Use the following command to view the output of DataLoader and check the correctness of tokenization:

python3 dataset/dataset.py

We modified according to the section 2.4 Efficient implementation of the Llama paper in the Transformers library, and also referenced other papers to introduce some optimizations. Specifically, we used the memory_efficient_attention operation from the xformers library open-sourced by META for Self Attention computation, which has a significant performance improvement of approximately 30%. Further details can be found in modeling_llama.py.
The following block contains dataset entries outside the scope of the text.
import Summits.BirchSwinnertonDyer.BirchSwinnertonDyer.Theorems.ByReductionTypeAtTwoAdditivePotMultConjATwoNarrowTwo8220Units
import Summits.BirchSwinnertonDyer.BirchSwinnertonDyer.Theorems.ByReductionTypeAtTwoAdditivePotGoodLowerHalfT0NarrowRankStampsA
import Summits.BirchSwinnertonDyer.BirchSwinnertonDyer.Theorems.ByReductionTypeAtTwoOrdKatoHalfAtTwoIsoConjATwoOfNarrowRankLayerModels
import HarnessLib

/-!
# C4″ `AdditivePotMultOverKAtTwo` (item stmt-BirchSwinnertonDyer-22618), the (I1M′) input of the upper half on the `0 < Δ` rows:
# LAYER-TWO NARROW CERTIFICATE `d = 8220`, part ROW `131520cg1` — UNCONDITIONAL statement (A) at `2` (ZERO hypotheses, ZERO named facts) for the C4″
# census curve `131520cg1` (`y² = x³ + (-1)x² + (-129629985)x + (-418076151903)`), letter NARROW-EQUAL12 made KERNEL by the rung `m = 1`

Cell `bsd-2adic`, rung K4, seat `bsd-2adic-k4-w3` GEN 14 (explicit unit of director-bsd g16 (309)(7); `--supports stmt-BirchSwinnertonDyer-22618`).
HONEST FRAMING (D-0036/D-0054/D-0152): THEOREMS ONLY (no definition, no named fact, no `sorry`, no instance). The series `…NarrowTwo8220{Class, Field,
Dyadic, Residues, TotPos, Integers, Parity, SignsA/B/C, Units, Rows}` carries k4-w1 GEN 11's zero-hypothesis LAYER-TWO narrow certificate (row `261648q1`,
`…NarrowRankCertificate316*`: `h(A₁)`, `h(A₂)` odd by genus theory with one dyadic non-norm unit, ONE totally positive non-square unit of `A₁ = ℚ(θ,√2)`,
ELEVEN sign-independent units of `A₂ = ℚ(θ,√(2+√2))`, k4-w2's Edgar–Mollin–Peterson door `a = 1, b = 11`, cruxlead-19573-w2's rung `m = 1`) to the
totally real cubic `2`-torsion field of discriminant `8220` (`X³ + (-21)X² + (0)X + (2)`) of the C4″ census rows 131520cg1 (eng-2 CERT-ADD-POTMULT-POS81-AB-E2:
`n₀ = 0`, `rank₂ Cl⁺ = [0,1,1]`, unit signature ranks `[3,5,11]`, `h = 1` at layers `0,1,2` — letter NARROW-EQUAL12, instrument grade `grh`; here KERNEL).
All certificates were found by the seat's exact-arithmetic tools (`k4w3/gen13/tools`: GEN 12 `narrowcert/unitlib` + layer-two arithmetic `nf12/cert2`) and are CHECKED
HERE by the kernel. Statement (A) is NOT BSD: BSD₂ for these curves is not proved; C4″ / (I1M′) stay research-open; nothing booked; no row of 22618 changes tier
(pen RC-490 (4)); BSD is not proved by any of this.

References: [CoatesSujatha2005] Conj. A, Thm. 3.4; [Fukuda1994] Thm. 1 (2); [EdgarMollinPeterson1986] Thm. 2.1; [FrohlichTaylor1990] Ch. V §1 (1.8)–(1.13);
[Lang1990] Ch. 13 §4 Lemma 4.1; [Washington1997] §13.1, Prop. 13.2; [Cohen1993] §4.1.3, §6.3; [Marcus1977] Ch. 5 Thm. 22, 35–37; [Omeara1963] §63.
-/

set_option autoImplicit false
-- sibling precedent: the directory name repeats the summit name
set_option linter.dupNamespace false

noncomputable section

open scoped Classical IntermediateField NumberField Real nonZeroDivisors

namespace Summit.BirchSwinnertonDyer.BirchSwinnertonDyer.Theorems.AddKatoTwo

open WeierstrassCurve Field Polynomial IsDedekindDomain NumberField Matrix Literature.NumberTheory.EllipticCurves
  Literature.NumberTheory.EllipticCurves.ZpExtension
  Literature.NumberTheory.GaloisRepresentations
  Literature.NumberTheory.IwasawaTheory
  Literature.NumberTheory.NumberFields
  Summit.BirchSwinnertonDyer.BirchSwinnertonDyer.Theorems.SteinbergFibreAtTwo
  Summit.BirchSwinnertonDyer.BirchSwinnertonDyer.Theorems.AlignedTransportAtTwoTorsionPointField
  Summit.BirchSwinnertonDyer.BirchSwinnertonDyer.Theses.ByReductionTypeAtTwo

/-- **A monic integer cubic with a root `β` of degree `3` is irreducible** (restated to keep this file's imports minimal). [folklore] -/
private theorem irreducibleCubic_of_finrank_three_131520cg1 {p q r : ℤ} {β : AlgebraicClosure ℚ}
    (hβ : aeval β (Cubic.toPoly ⟨1, (p : ℚ), q, r⟩) = 0) (h3 : Module.finrank ℚ (IntermediateField.adjoin ℚ {β}) = 3) :
    Irreducible (Cubic.toPoly ⟨1, (p : ℚ), q, r⟩) := by
  have hfm : (Cubic.toPoly ⟨1, (p : ℚ), q, r⟩).Monic := Cubic.monic_of_a_eq_one'
  have hβint : IsIntegral ℚ β := ⟨_, hfm, by rwa [← aeval_def]⟩
  have hdeg : (minpoly ℚ β).natDegree = (Cubic.toPoly ⟨1, (p : ℚ), q, r⟩).natDegree := by
    rw [← IntermediateField.adjoin.finrank hβint, h3, Cubic.natDegree_of_a_ne_zero' one_ne_zero]
  have heq : Cubic.toPoly ⟨1, (p : ℚ), q, r⟩ = minpoly ℚ β :=
    Polynomial.eq_of_monic_of_dvd_of_natDegree_le (minpoly.monic hβint) hfm (minpoly.dvd ℚ β hβ) hdeg.ge
  rw [heq]
  exact minpoly.irreducible hβint

set_option maxHeartbeats 1600000 in
/-- **UNCONDITIONAL (A)₂ for the C4″ census curve `131520cg1` — ZERO hypotheses, ZERO named facts** (additive potentially multiplicative at `2`,
irreducible `E[2]`, `Δ > 0`). Coates–Sujatha's statement (A) at `p = 2`: for every cyclotomic `ℤ₂`-extension of `ℚ` the dual fine Selmer group of
`[0, -1, 0, -129629985, -418076151903]` over `ℚ_∞` is finitely generated over `ℤ₂` (`∃ γ D` currency). KERNEL throughout: `2`-torsion point field `ℚ(x(T)) = ℚ(θ)`,
`θ³ + (-21)θ² + (0)θ + (2) = 0` (`d = 8220`, totally real, `2 = 𝔭𝔮²`), and the narrow rank certificate one layer up
`[Cl⁺(ℚ(θ,√(2+√2))) : Cl⁺(…)²] = [Cl⁺(ℚ(θ,√2)) : Cl⁺(…)²]` (`= 2`, `…NarrowTwo8220Units`); cruxlead-19573-w2's concrete-model narrow-Fukuda rung `m = 1`
(`NarrowRankRung.conjA_two_cubicModel_of_narrowRank_layer_models_eq`) does the rest. UPGRADES the instrument-tier letter NARROW-EQUAL12 (eng-2 POS81-AB, grh)
to KERNEL; statement (A) is NOT BSD — BSD₂ for `131520cg1` is NOT proved by this. [cite: CoatesSujatha2005, Conj. A and Thm. 3.4]
[cite: Fukuda1994, Thm. 1 (2), p. 264] [cite: Washington1997, §13.1 and Lemma 13.3] [cite: EdgarMollinPeterson1986, Thm. 2.1] -/
theorem conjA_two_131520cg1'' (κ : ZpExtension ℚ 2) (hκ : κ.IsCyclotomic) :
    haveI := (isElliptic_cubicModel _ _ _ (by simp only [Cubic.discr]; norm_num) :
      (⟨0, ((-1 : ℤ) : ℚ), 0, ((-129629985 : ℤ) : ℚ), ((-418076151903 : ℤ) : ℚ)⟩ : WeierstrassCurve ℚ).IsElliptic)
    ∃ (γ : absoluteGaloisGroup ℚ) (D : (⟨0, ((-1 : ℤ) : ℚ), 0, ((-129629985 : ℤ) : ℚ), ((-418076151903 : ℤ) : ℚ)⟩ : WeierstrassCurve ℚ).FineSelmerDualData κ γ),
      Module.Finite ℤ_[2] (RestrictScalars ℤ_[2] (IwasawaAlgebra 2) D.X) := by
  haveI := (isElliptic_cubicModel _ _ _ (by simp only [Cubic.discr]; norm_num) :
    (⟨0, ((-1 : ℤ) : ℚ), 0, ((-129629985 : ℤ) : ℚ), ((-418076151903 : ℤ) : ℚ)⟩ : WeierstrassCurve ℚ).IsElliptic)
  -- a root `θ` of the cubic and the root `β` of the curve cubic
  obtain ⟨θ, hθ⟩ : ∃ θ : AlgebraicClosure ℚ, aeval θ (Cubic.toPoly ⟨1, ((-21 : ℤ) : ℚ), ((0 : ℤ) : ℚ), ((2 : ℤ) : ℚ)⟩) = 0 :=
    IsAlgClosed.exists_aeval_eq_zero _ _ (by rw [Cubic.degree_of_a_ne_zero one_ne_zero]; norm_num)
  have hθ' : θ ^ 3 + (-21 : AlgebraicClosure ℚ) * θ ^ 2 + (0 : AlgebraicClosure ℚ) * θ + (2 : AlgebraicClosure ℚ) = 0 := by
    have := hθ
    simp only [Cubic.toPoly, map_one, one_mul, aeval_add, aeval_mul, aeval_C, aeval_X_pow, aeval_X,
      eq_ratCast, Rat.cast_intCast] at this
    push_cast at this
    linear_combination this
  obtain ⟨β, hβdef⟩ : ∃ β : AlgebraicClosure ℚ, β = algebraMap ℚ (AlgebraicClosure ℚ) (5615 / 3 : ℚ) +
      algebraMap ℚ (AlgebraicClosure ℚ) (106508 / 3 : ℚ) * θ + algebraMap ℚ (AlgebraicClosure ℚ) (-5110 / 3 : ℚ) * θ ^ 2 := ⟨_, rfl⟩
  have hβ : aeval β (Cubic.toPoly ⟨1, ((-1 : ℤ) : ℚ), ((-129629985 : ℤ) : ℚ), ((-418076151903 : ℤ) : ℚ)⟩) = 0 := by
    simp only [Cubic.toPoly, map_one, one_mul, aeval_add, aeval_mul, aeval_C, aeval_X_pow, aeval_X, eq_ratCast,
      Rat.cast_intCast]
    rw [hβdef]
    simp only [eq_ratCast]
    push_cast
    linear_combination (((-8830985497328 : AlgebraicClosure ℚ) / 27) + ((-6343846537280 : AlgebraicClosure ℚ) / 3) * θ + ((1847117729800 : AlgebraicClosure ℚ) / 9) * θ ^ 2 + ((-133432831000 : AlgebraicClosure ℚ) / 27) * θ ^ 3) * hθ'
  have hadj : IntermediateField.adjoin ℚ {β} = IntermediateField.adjoin ℚ {θ} := by
    apply le_antisymm
    · rw [IntermediateField.adjoin_simple_le_iff, hβdef]
      have hθmem := IntermediateField.mem_adjoin_simple_self ℚ θ
      exact add_mem (add_mem (algebraMap_mem _ _) (mul_mem (algebraMap_mem _ _) hθmem))
        (mul_mem (algebraMap_mem _ _) (pow_mem hθmem 2))
    · rw [IntermediateField.adjoin_simple_le_iff]
      have hθeq : θ = algebraMap ℚ (AlgebraicClosure ℚ) (99313215665 / 3673320192 : ℚ) +
          algebraMap ℚ (AlgebraicClosure ℚ) (1182127 / 1377495072 : ℚ) * β +
          algebraMap ℚ (AlgebraicClosure ℚ) (-2555 / 11019960576 : ℚ) * β ^ 2 := by
        rw [hβdef]; simp only [eq_ratCast]; push_cast
        linear_combination (((-345025705325 : AlgebraicClosure ℚ) / 24794911296) + ((16679103875 : AlgebraicClosure ℚ) / 24794911296) * θ) * hθ'
      rw [hθeq]
      have hβmem := IntermediateField.mem_adjoin_simple_self ℚ β
      exact add_mem (add_mem (algebraMap_mem _ _) (mul_mem (algebraMap_mem _ _) hβmem))
        (mul_mem (algebraMap_mem _ _) (pow_mem hβmem 2))
  haveI : FiniteDimensional ℚ (IntermediateField.adjoin ℚ {θ}) :=
    IntermediateField.adjoin.finiteDimensional ((AlgebraicClosure.isAlgebraic ℚ).isAlgebraic θ).isIntegral
  haveI : FiniteDimensional ℚ ↥((CyclotomicZp.zpExtension 2).layer 1) := (CyclotomicZp.zpExtension 2).finiteDimensional_layer_holds 1
  haveI : FiniteDimensional ℚ ↥((CyclotomicZp.zpExtension 2).layer 2) := (CyclotomicZp.zpExtension 2).finiteDimensional_layer_holds 2
  haveI : NumberField (IntermediateField.adjoin ℚ {θ}) := NumberField.mk
  haveI : NumberField ↥(ℚ⟮θ⟯ ⊔ (CyclotomicZp.zpExtension 2).layer 1) := NumberField.mk
  haveI : NumberField ↥(ℚ⟮θ⟯ ⊔ (CyclotomicZp.zpExtension 2).layer 2) := NumberField.mk
  have h3 := finrank_adjoin_eq_three_of_irreducible irreducible_cubic_d8220p hθ
  have h3β : Module.finrank ℚ (IntermediateField.adjoin ℚ {β}) = 3 := by rw [hadj]; exact h3
  haveI : NumberField (IntermediateField.adjoin ℚ {β}) := by rw [hadj]; infer_instance
  obtain ⟨-, hfin1, -⟩ := layer_one_basics irreducible_cubic_d8220p hθ (isTotallyReal_adjoin_d8220p hθ)
  obtain ⟨-, hfin2, -⟩ := layer_two_basics irreducible_cubic_d8220p hθ (isTotallyReal_adjoin_d8220p hθ)
  -- the models `A₁ = ℚ(θ) ⊔ ℚ_1 ∋ t = e² − 2`, `A₂ = ℚ(θ) ⊔ ℚ_2 ∋ e`
  obtain ⟨e, he, -, he4⟩ := CyclotomicZp.exists_mem_layer_two_quartic_zpExtension
  have he0 : (fun x : AlgebraicClosure ℚ => x ^ 2 - 2)^[2] e = 0 := by
    simp only [Function.iterate_succ, Function.iterate_zero, Function.comp_apply, id_eq]
    linear_combination he4
  obtain ⟨ht, ht2⟩ := sq_sub_two_mem_layer_one_d316 he0
  have heA : e ∈ ℚ⟮θ⟯ ⊔ (CyclotomicZp.zpExtension 2).layer 2 := (le_sup_right : (CyclotomicZp.zpExtension 2).layer 2 ≤ _) he
  have htA : e ^ 2 - 2 ∈ ℚ⟮θ⟯ ⊔ (CyclotomicZp.zpExtension 2).layer 1 := (le_sup_right : (CyclotomicZp.zpExtension 2).layer 1 ≤ _) ht
  have hβ1 : IntermediateField.adjoin ℚ {β} ≤ ℚ⟮θ⟯ ⊔ (CyclotomicZp.zpExtension 2).layer 1 := hadj.le.trans le_sup_left
  have hβ2 : IntermediateField.adjoin ℚ {β} ≤ ℚ⟮θ⟯ ⊔ (CyclotomicZp.zpExtension 2).layer 2 := hadj.le.trans le_sup_left
  letI : Algebra ↥(IntermediateField.adjoin ℚ {β}) ↥(ℚ⟮θ⟯ ⊔ (CyclotomicZp.zpExtension 2).layer 1) :=
    (IntermediateField.inclusion hβ1).toRingHom.toAlgebra
  letI : Algebra ↥(IntermediateField.adjoin ℚ {β}) ↥(ℚ⟮θ⟯ ⊔ (CyclotomicZp.zpExtension 2).layer 2) :=
    (IntermediateField.inclusion hβ2).toRingHom.toAlgebra
  haveI : IsScalarTower ℚ ↥(IntermediateField.adjoin ℚ {β}) ↥(ℚ⟮θ⟯ ⊔ (CyclotomicZp.zpExtension 2).layer 1) :=
    IsScalarTower.of_algebraMap_eq fun q => ((IntermediateField.inclusion hβ1).commutes q).symm
  haveI : IsScalarTower ℚ ↥(IntermediateField.adjoin ℚ {β}) ↥(ℚ⟮θ⟯ ⊔ (CyclotomicZp.zpExtension 2).layer 2) :=
    IsScalarTower.of_algebraMap_eq fun q => ((IntermediateField.inclusion hβ2).commutes q).symm
  haveI : Module.Finite ↥(IntermediateField.adjoin ℚ {β}) ↥(ℚ⟮θ⟯ ⊔ (CyclotomicZp.zpExtension 2).layer 1) :=
    Module.Finite.of_restrictScalars_finite ℚ _ _
  haveI : Module.Finite ↥(IntermediateField.adjoin ℚ {β}) ↥(ℚ⟮θ⟯ ⊔ (CyclotomicZp.zpExtension 2).layer 2) :=
    Module.Finite.of_restrictScalars_finite ℚ _ _
  have hL1 : Module.finrank ↥(IntermediateField.adjoin ℚ {β}) ↥(ℚ⟮θ⟯ ⊔ (CyclotomicZp.zpExtension 2).layer 1) = 2 ^ 1 := by
    have htower := Module.finrank_mul_finrank ℚ ↥(IntermediateField.adjoin ℚ {β}) ↥(ℚ⟮θ⟯ ⊔ (CyclotomicZp.zpExtension 2).layer 1)
    rw [h3β, hfin1] at htower
    omega
  have hL2 : Module.finrank ↥(IntermediateField.adjoin ℚ {β}) ↥(ℚ⟮θ⟯ ⊔ (CyclotomicZp.zpExtension 2).layer 2) = 2 ^ (1 + 1) := by
    have htower := Module.finrank_mul_finrank ℚ ↥(IntermediateField.adjoin ℚ {β}) ↥(ℚ⟮θ⟯ ⊔ (CyclotomicZp.zpExtension 2).layer 2)
    rw [h3β, hfin2] at htower
    omega
  have ht1 : (fun x : ↥(ℚ⟮θ⟯ ⊔ (CyclotomicZp.zpExtension 2).layer 1) => x ^ 2 - 2)^[1]
      (⟨e ^ 2 - 2, htA⟩ : ↥(ℚ⟮θ⟯ ⊔ (CyclotomicZp.zpExtension 2).layer 1)) = 0 := by
    apply (algebraMap ↥(ℚ⟮θ⟯ ⊔ (CyclotomicZp.zpExtension 2).layer 1) (AlgebraicClosure ℚ)).injective
    rw [NestedSqrtTwo.map_iterate, map_zero]
    simp only [Function.iterate_one]
    change (e ^ 2 - 2) ^ 2 - 2 = 0
    linear_combination ht2
  have he2 : (fun x : ↥(ℚ⟮θ⟯ ⊔ (CyclotomicZp.zpExtension 2).layer 2) => x ^ 2 - 2)^[1 + 1]
      (⟨e, heA⟩ : ↥(ℚ⟮θ⟯ ⊔ (CyclotomicZp.zpExtension 2).layer 2)) = 0 := by
    apply (algebraMap ↥(ℚ⟮θ⟯ ⊔ (CyclotomicZp.zpExtension 2).layer 2) (AlgebraicClosure ℚ)).injective
    rw [NestedSqrtTwo.map_iterate, map_zero]
    exact he0
  have hr := (index_range_pow_two_narrowClassGroup_adjoin_sup_layer_two_d8220 hθ).1
  exact NarrowRankRung.conjA_two_cubicModel_of_narrowRank_layer_models_eq (-1) (-129629985) (-418076151903)
    (irreducibleCubic_of_finrank_three_131520cg1 hβ h3β) hβ 1 le_rfl ↥(ℚ⟮θ⟯ ⊔ (CyclotomicZp.zpExtension 2).layer 1) hL1 _ ht1
    ↥(ℚ⟮θ⟯ ⊔ (CyclotomicZp.zpExtension 2).layer 2) hL2 _ he2 hr κ hκ


end Summit.BirchSwinnertonDyer.BirchSwinnertonDyer.Theorems.AddKatoTwo

end
/-! ## §1 Floor and ceiling laws on an invariant column set -/

/-- **Floor law.**  `x = (σ₁, λ₁)` dominant at `θ₁`, `y = (σ₂, λ₂)` dominant at `θ₂ > θ₁`, `T` invariant under `σ₁⁻¹σ₂`.  If the later
term carries a class of minimal exponent in every column of `T`, the two terms agree on `T`. [this cell's law] -/
theorem agree_of_floor (d : Fin K → ℕ) (v ε : Fin m → Fin m → Fin K → ℤ) {θ₁ θ₂ : ℤ} (hθ : θ₁ < θ₂)
    {σ₁ σ₂ : Equiv.Perm (Fin m)} {l₁ l₂ : Fin m → Fin K}
    (h₁ : IsDominant d v ε θ₁ (σ₁, l₁)) (h₂ : IsDominant d v ε θ₂ (σ₂, l₂)) (T : Finset (Fin m))
    (hT : ∀ b, (σ₁⁻¹ * σ₂) b ∈ T ↔ b ∈ T) (hfloor : ∀ b ∈ T, ∀ l : Fin K, d (l₂ b) ≤ d l) :
    ∀ b ∈ T, σ₁ b = σ₂ b ∧ l₁ b = l₂ b := by
  by_contra hcon
  push Not at hcon
  obtain ⟨b, hb, hne⟩ := hcon
  have hne' : ∃ b ∈ T, σ₁ b ≠ σ₂ b ∨ l₁ b ≠ l₂ b := by
    refine ⟨b, hb, ?_⟩
    by_cases h : σ₁ b = σ₂ b
    · exact Or.inr (hne h)
    · exact Or.inl h
  have hlt := sum_d_lt_of_isDominant_invariant d v ε hθ h₁ h₂ T hT hne'
  have hle : ∑ b ∈ T, (d (l₂ b) : ℤ) ≤ ∑ b ∈ T, (d (l₁ b) : ℤ) :=
    Finset.sum_le_sum fun b hb => by exact_mod_cast hfloor b hb (l₁ b)
  exact absurd (lt_of_lt_of_le hlt hle) (lt_irrefl _)

/-- **Ceiling law.**  Same setting; if the EARLIER term carries a class of maximal exponent in every column of the invariant set `T`,
the two terms agree on `T`. [this cell's law] -/
theorem agree_of_ceiling (d : Fin K → ℕ) (v ε : Fin m → Fin m → Fin K → ℤ) {θ₁ θ₂ : ℤ} (hθ : θ₁ < θ₂)
    {σ₁ σ₂ : Equiv.Perm (Fin m)} {l₁ l₂ : Fin m → Fin K}
    (h₁ : IsDominant d v ε θ₁ (σ₁, l₁)) (h₂ : IsDominant d v ε θ₂ (σ₂, l₂)) (T : Finset (Fin m))
    (hT : ∀ b, (σ₁⁻¹ * σ₂) b ∈ T ↔ b ∈ T) (hceil : ∀ b ∈ T, ∀ l : Fin K, d l ≤ d (l₁ b)) :
    ∀ b ∈ T, σ₁ b = σ₂ b ∧ l₁ b = l₂ b := by
  by_contra hcon
  push Not at hcon
  obtain ⟨b, hb, hne⟩ := hcon
  have hne' : ∃ b ∈ T, σ₁ b ≠ σ₂ b ∨ l₁ b ≠ l₂ b := by
    refine ⟨b, hb, ?_⟩
    by_cases h : σ₁ b = σ₂ b
    · exact Or.inr (hne h)
    · exact Or.inl h
  have hlt := sum_d_lt_of_isDominant_invariant d v ε hθ h₁ h₂ T hT hne'
  have hle : ∑ b ∈ T, (d (l₂ b) : ℤ) ≤ ∑ b ∈ T, (d (l₁ b) : ℤ) :=
    Finset.sum_le_sum fun b hb => by exact_mod_cast hceil b hb (l₂ b)
  exact absurd (lt_of_lt_of_le hlt hle) (lt_irrefl _)

/-! ## §2 Orbit forms: all differences lie on exchange orbits through the exceptional columns -/

/-- the columns whose orbit under `q` avoids `C` form a `q`-invariant set disjoint from `C`. [elementary] -/
theorem invariant_avoid (q : Equiv.Perm (Fin m)) (C : Finset (Fin m)) (b : Fin m) :
    q b ∈ (Finset.univ.filter fun b' => ∀ c ∈ C, ¬ q.SameCycle b' c) ↔
      b ∈ (Finset.univ.filter fun b' => ∀ c ∈ C, ¬ q.SameCycle b' c) := by
  simp only [Finset.mem_filter, Finset.mem_univ, true_and]
  constructor
  · intro h c hc hbc
    exact h c hc (Equiv.Perm.sameCycle_apply_left.mpr hbc)
  · intro h c hc hbc
    exact h c hc (Equiv.Perm.sameCycle_apply_left.mp hbc)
Additionally, we referred to Bloom and introduced Stable Embedding for Token Embedding to better stabilize training.

Finally, we referenced PALM and employed Shared Input-Output Embeddings.

We use multi-GPU parallel training based on the Accelerate library, with the following start command:

accelerate launch --config_file configs/accelerate_configs/ds_stage1.yaml train_lm.py --train_config configs/pretrain_config.yaml --model_config configs/model_configs/7B.json 

In some cases, you may need to specify the following parameters:

--main_process_ip
--main_process_port
--num_processes
--num_machines
--machine_rank

We use Wandb for visualizing training. You need to modify the WANDB_API_KEY environment variable yourself.

Among them, we use DeepSpeed stage1 to reduce memory usage. For Accelerate-related configurations, see configs/accelerate_configs.

Training related hyperparameters can be found in configs/pretrain_config.yaml.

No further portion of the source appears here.